Owens objected to the magistrate judge’s recommendation, and filed a motion

for appointment of counsel and an emergency motion for relief. Among other things,

he said that MCI had plotted an inmate assault against him in retaliation for his

grievances, and upon his return from the hospital for his injuries, MCI still withheld

his medications and medical devices and served him non-compliant meals. Over

Owens’s objections, the district court entered an order adopting the R&R, dismissing

Owens’s complaint without prejudice, and denying as moot all pending motions.
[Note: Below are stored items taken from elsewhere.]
import Literature.NumberTheory.EllipticCurves.TianYuanZhang2017.CMPointSevenBlockDisplays
import Literature.NumberTheory.EllipticCurves.TwoDescentGaloisNormProofs
import HarnessLib

/-!
# THE `2`-DESCENT CLASS OF THE GENUS PERIOD OF A SEVEN-BLOCK IS THE CLASS OF A NORM OF A CM VALUE OF THE LEVEL-32 MODULAR UNIT `x − 2i`
# — the first statement of the U-road in the kernel (crux stmt-BirchSwinnertonDyer-20509 `RamifiedOffTYZOfFacts`, line `offtyz-v7`, LEAD g26, cycle 27, part 6)

HONEST FRAMING (cell `bsd-print-cf2`, route `PrintCf2`; `--supports stmt-BirchSwinnertonDyer-20509`; theorems only, `def`-free, no `sorry`).
BSD is not proved by any of this; no class is closed by this file; item 23431 (C⁺) and crux 20509 stay OPEN.

After parts 1–4 of this cycle (p787913, p788254, p788929, p789339) the open content of C⁺ on the sector R2 is ONE law about the genus period:
«depth_{A(ℍ′)/tors} Z(lq) = [X(h) ∈ 2ℚ^{×2}]».  The U-road (LEAD g19 §4; bricks g24: `Literature/…/TwoDescentGaloisNormProofs.lean`,
`…/TwoDescentCyclicTraceProofs.lean`) proposes to decide the depth of `Z(lq)` through its `2`-descent (Kummer) classes, which for a Galois TRACE are
NORMS.  The missing input was the display of `Z(n)` for `n ≡ 7 (mod 8)` AS A TRACE — typed this cycle as
`Literature/…/TianYuanZhang2017/CMPointSevenBlockDisplays.lean` ((S1) `ι(Z(d)) = Σ_{t∈Φ} z^t`, `#Φ = g(d)`; (S2) no `z^t` a cusp; (S3) automorphisms
trivial on `ι(L_d(i))` permute the `z^t`; named fact `tyz_sevenBlockCMData`).  THIS FILE proves, from that display alone:

* §1 `A` over an extension `M`: coefficients fixed by `Aut_ℚ(M)`, split `2`-torsion `(2i′, 0, −2i′)`, the action on coordinates, and «not a cusp ⟹
  abscissa `∉ {0, ±2i′}`» (`Y² = X(X² + 4)`).
* §2 ★★★ `twoDescentComponent_genusPeriod_eq_prod_two_im` / `_zero` — **`κ_M(ι Z(d)) = [∏_{t∈Φ} (x(z^t) − 2i)]`** (resp. `[∏ x(z^t)]` at `τ(1)`):
  the `2`-descent component of the genus period, read in `M`, is the class of the Φ-product of the CM values of `x − 2i` (resp. `x`) — Silverman X.1.4
  (`δ` is a homomorphism, tree `twoDescentComponent_sum_apply`) on (S1), (S2).
* §3 ★★ `norm_fixed_of_trivialOnL` — by (S3) the Φ-product is FIXED by every automorphism trivial on `ι(L_d(i))` (it is the norm
  `N_{H_d(i)/L_d(i)}(x(z_d) − 2i)` of the source).
* §4 ★★★ `exists_norm_in_H_twoDescentComponent_genusPeriod_eq` — hence (Galois correspondence for `M/ℚ`, Mathlib `IsGalois.fixedField_fixingSubgroup`)
  the Φ-product DESCENDS: **there is `N₀ ∈ ℍ′_n` with `ι(N₀) = ∏_{t∈Φ}(t x₀ − 2i)` and `κ_M(ι Z(d)) = [ι N₀]`.**
* §5 ★★★ `exists_normClass_genusPeriod_of_facts` / `…_R2` — BY NAME from `tyz_sevenBlockCMData`: for every square-free `n ≡ 5, 6, 7 (mod 8)` and every
  seven-block `d` (in particular `d = n = lq` on R2) a display package with `M`, the CM point `z = (x₀, y₀)`, `Φ` (`#Φ = g(d)`) and such an `N₀`.

WHAT THIS DOES AND DOES NOT GIVE.  The identity is in `M^×/M^{×2}` (`M ⊇ H_d(i)·ℍ′_n`); the class of `Z(d)` over `ℍ′_n` itself (`κ_{ℍ′}(Z(d)) = [x(Z) − 2i]
∈ ℍ′^×/ℍ′^{×2}`) equals `[N₀]` UP TO the kernel of `ℍ′^×/□ → M^×/□` (classes `a` with `√a ∈ M`) — removing that ambiguity is the DESCENT step of the
U-road (g24's involution / cyclic-`2`-power / odd-degree bricks: the square witness is Galois-fixed), which needs the trace written as iterated chords;
not done here.  Granted it, «`Z(lq) ∉ 2A(ℍ′) + tors`» (law GP0-R2) becomes «`N₀ ∉ ⟨torsion classes⟩·ℍ′^{×2}`», and the law is a statement about
the square class of ONE elliptic-unit-type number `N_{H_n(i)/L_n(i)}(x(z_n) − 2i) ∈ L_n(i)` — inputs (U1)–(U3) of the line (η-quotient form of `x − 2i`,
Shimura reciprocity, a genus Kronecker-limit evaluation).  No print decides it.

References: [cite: TianYuanZhang2017, §3.1 (p0010 L38, L85–L92, L111; p0011 L1–L8, L53–L66), §3.2 (p0012 L8–L9), Lemma 3.16 (p0017 L98–L101), proof of Lemma 3.21 (p0020 L50–L63)];
[cite: SilvermanAEC2009, Prop. X.1.4, Thm. X.1.1]; [cite: Lang2002, VI §1 Thm. 1.2, Cor. 1.4]; [cite: NeukirchSchmidtWingberg2008, §1.5 (cores = norm)]; tree: g24
`TwoDescentGaloisNormProofs` (`nonsingular_apply_of_fixed`, `twoDescentComponent_sum_apply`), `TwoDescent` (`twoDescentComponent`, `sqClass`), this cycle's display.
-/

noncomputable section

open scoped Classical

open WeierstrassCurve WeierstrassCurve.Affine WeierstrassCurve.Affine.Point
  Literature.NumberTheory.EllipticCurves
  Literature.NumberTheory.EllipticCurves.TianYuanZhang2017

set_option autoImplicit false

namespace Summit.BirchSwinnertonDyer.PrintCf2.GenusPeriodNorm

open Literature.NumberTheory.EllipticCurves.TianYuanZhang2017.GenusPointData

/-! ## §1 `A` over an extension `M`: coefficients fixed, split `2`-torsion, the action on coordinates, «not a cusp ⟹ x ∉ {0, ±2i}» -/

section OverM

variable {M : Type} [Field M] [NumberField M]

/-- The coefficients of `A/M` (`a₄ = 4`, others `0`) are fixed by every `g ∈ Aut_ℚ(M)`. [cite: TianYuanZhang2017, §3.1 (p0010 L11)] -/
theorem coeff_fixed_over (g : M ≃ₐ[ℚ] M) :
    (g : M →+* M) (curveA.baseChange M).toAffine.a₁ = (curveA.baseChange M).toAffine.a₁ ∧
    (g : M →+* M) (curveA.baseChange M).toAffine.a₂ = (curveA.baseChange M).toAffine.a₂ ∧
    (g : M →+* M) (curveA.baseChange M).toAffine.a₃ = (curveA.baseChange M).toAffine.a₃ ∧
    (g : M →+* M) (curveA.baseChange M).toAffine.a₄ = (curveA.baseChange M).toAffine.a₄ ∧
    (g : M →+* M) (curveA.baseChange M).toAffine.a₆ = (curveA.baseChange M).toAffine.a₆ := by
  refine ⟨?_, ?_, ?_, ?_, ?_⟩ <;> simp [curveA, WeierstrassCurve.baseChange, map_ofNat]

/-- `A/M` has the rational `2`-torsion abscissae `2i′, 0, −2i′` for any `i′ ∈ M` with `i′² = −1`. [cite: SilvermanAEC2009, Prop. X.1.4]
[cite: TianYuanZhang2017, Lemma 3.16 (p0017 L98–L101)] -/
theorem splitTwoTorsion_over {im : M} (him : im ^ 2 = -1) :
    (curveA.baseChange M).toAffine.SplitTwoTorsion (2 * im) 0 (-(2 * im)) := by
  have hb₂ : (curveA.baseChange M).toAffine.b₂ = 0 := by
    simp [WeierstrassCurve.b₂, curveA, WeierstrassCurve.baseChange]
  have hb₄ : (curveA.baseChange M).toAffine.b₄ = 8 := by
    simp [WeierstrassCurve.b₄, curveA, WeierstrassCurve.baseChange]; norm_num
  have hb₆ : (curveA.baseChange M).toAffine.b₆ = 0 := by
    simp [WeierstrassCurve.b₆, curveA, WeierstrassCurve.baseChange]
  refine ⟨?_, ?_, ?_⟩
  · rw [hb₂]; ring
  · rw [hb₄]; linear_combination (8 : M) * him
  · rw [hb₆]; ring

/-- `(X, Y)^g = (gX, gY)` on `A(M)`. [cite: TianYuanZhang2017, §3.1 (p0011 L53–L58)] -/
theorem galPtOver_some (g : M ≃ₐ[ℚ] M) {x y : M} (h : (curveA.baseChange M).toAffine.Nonsingular x y) :
    galPtOver M g (.some x y h) =
      .some (g x) (g y) (nonsingular_apply_of_fixed (W := (curveA.baseChange M).toAffine) (g : M →+* M)
        (coeff_fixed_over g).1 (coeff_fixed_over g).2.1 (coeff_fixed_over g).2.2.1 (coeff_fixed_over g).2.2.2.1 (coeff_fixed_over g).2.2.2.2 h) := by
  rw [galPtOver, Point.map_some]
  congr 1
At that point, Owens was transferred to Tomoka Correctional Institution

(“TCI”). He later filed two motions to alter judgment, reasserting his imminent

danger claims against MCI, and alleging that he had been transferred multiple times,

during which he was given non-compliant meals, suffered severe allergic reactions,

4 Case: 18-11891 Date Filed: 07/03/2019 Page: 5 of 11

was denied Benadryl, and was punished when he attempted to seek medical

treatment or file grievances. Owens asserted that, at TCI, he had suffered serious

allergic reactions and had been given Benadryl shots and medication, but that he

would be in imminent danger when his temporary Benadryl prescription lapsed. He

added that TCI food services told him that he was going to be “kicked off [his] diet”

because he refused to eat meals to which he was allergic, and that it was “just a

matter of time” until he suffered more reprisals. The district court summarily denied

the motions, and this timely appeal follows.

II.

We review de novo a sua sponte dismissal under § 1915(g). Miller v. Donald,

541 F.3d 1091, 1100 (11th Cir. 2008). However, we may affirm the district court’s

judgment on any ground supported by the record, regardless of whether the court

relied upon or even considered that ground. Kernel Records Oy v. Mosley, 694

F.3d 1294, 1309 (11th Cir. 2012). Indeed, “[i]t is incumbent upon this [C]ourt to

consider issues of mootness sua sponte and, absent an applicable exception to the

mootness doctrine, to dismiss any appeal that no longer presents a viable case or

controversy.” Pac. Ins. Co. v. Gen. Dev.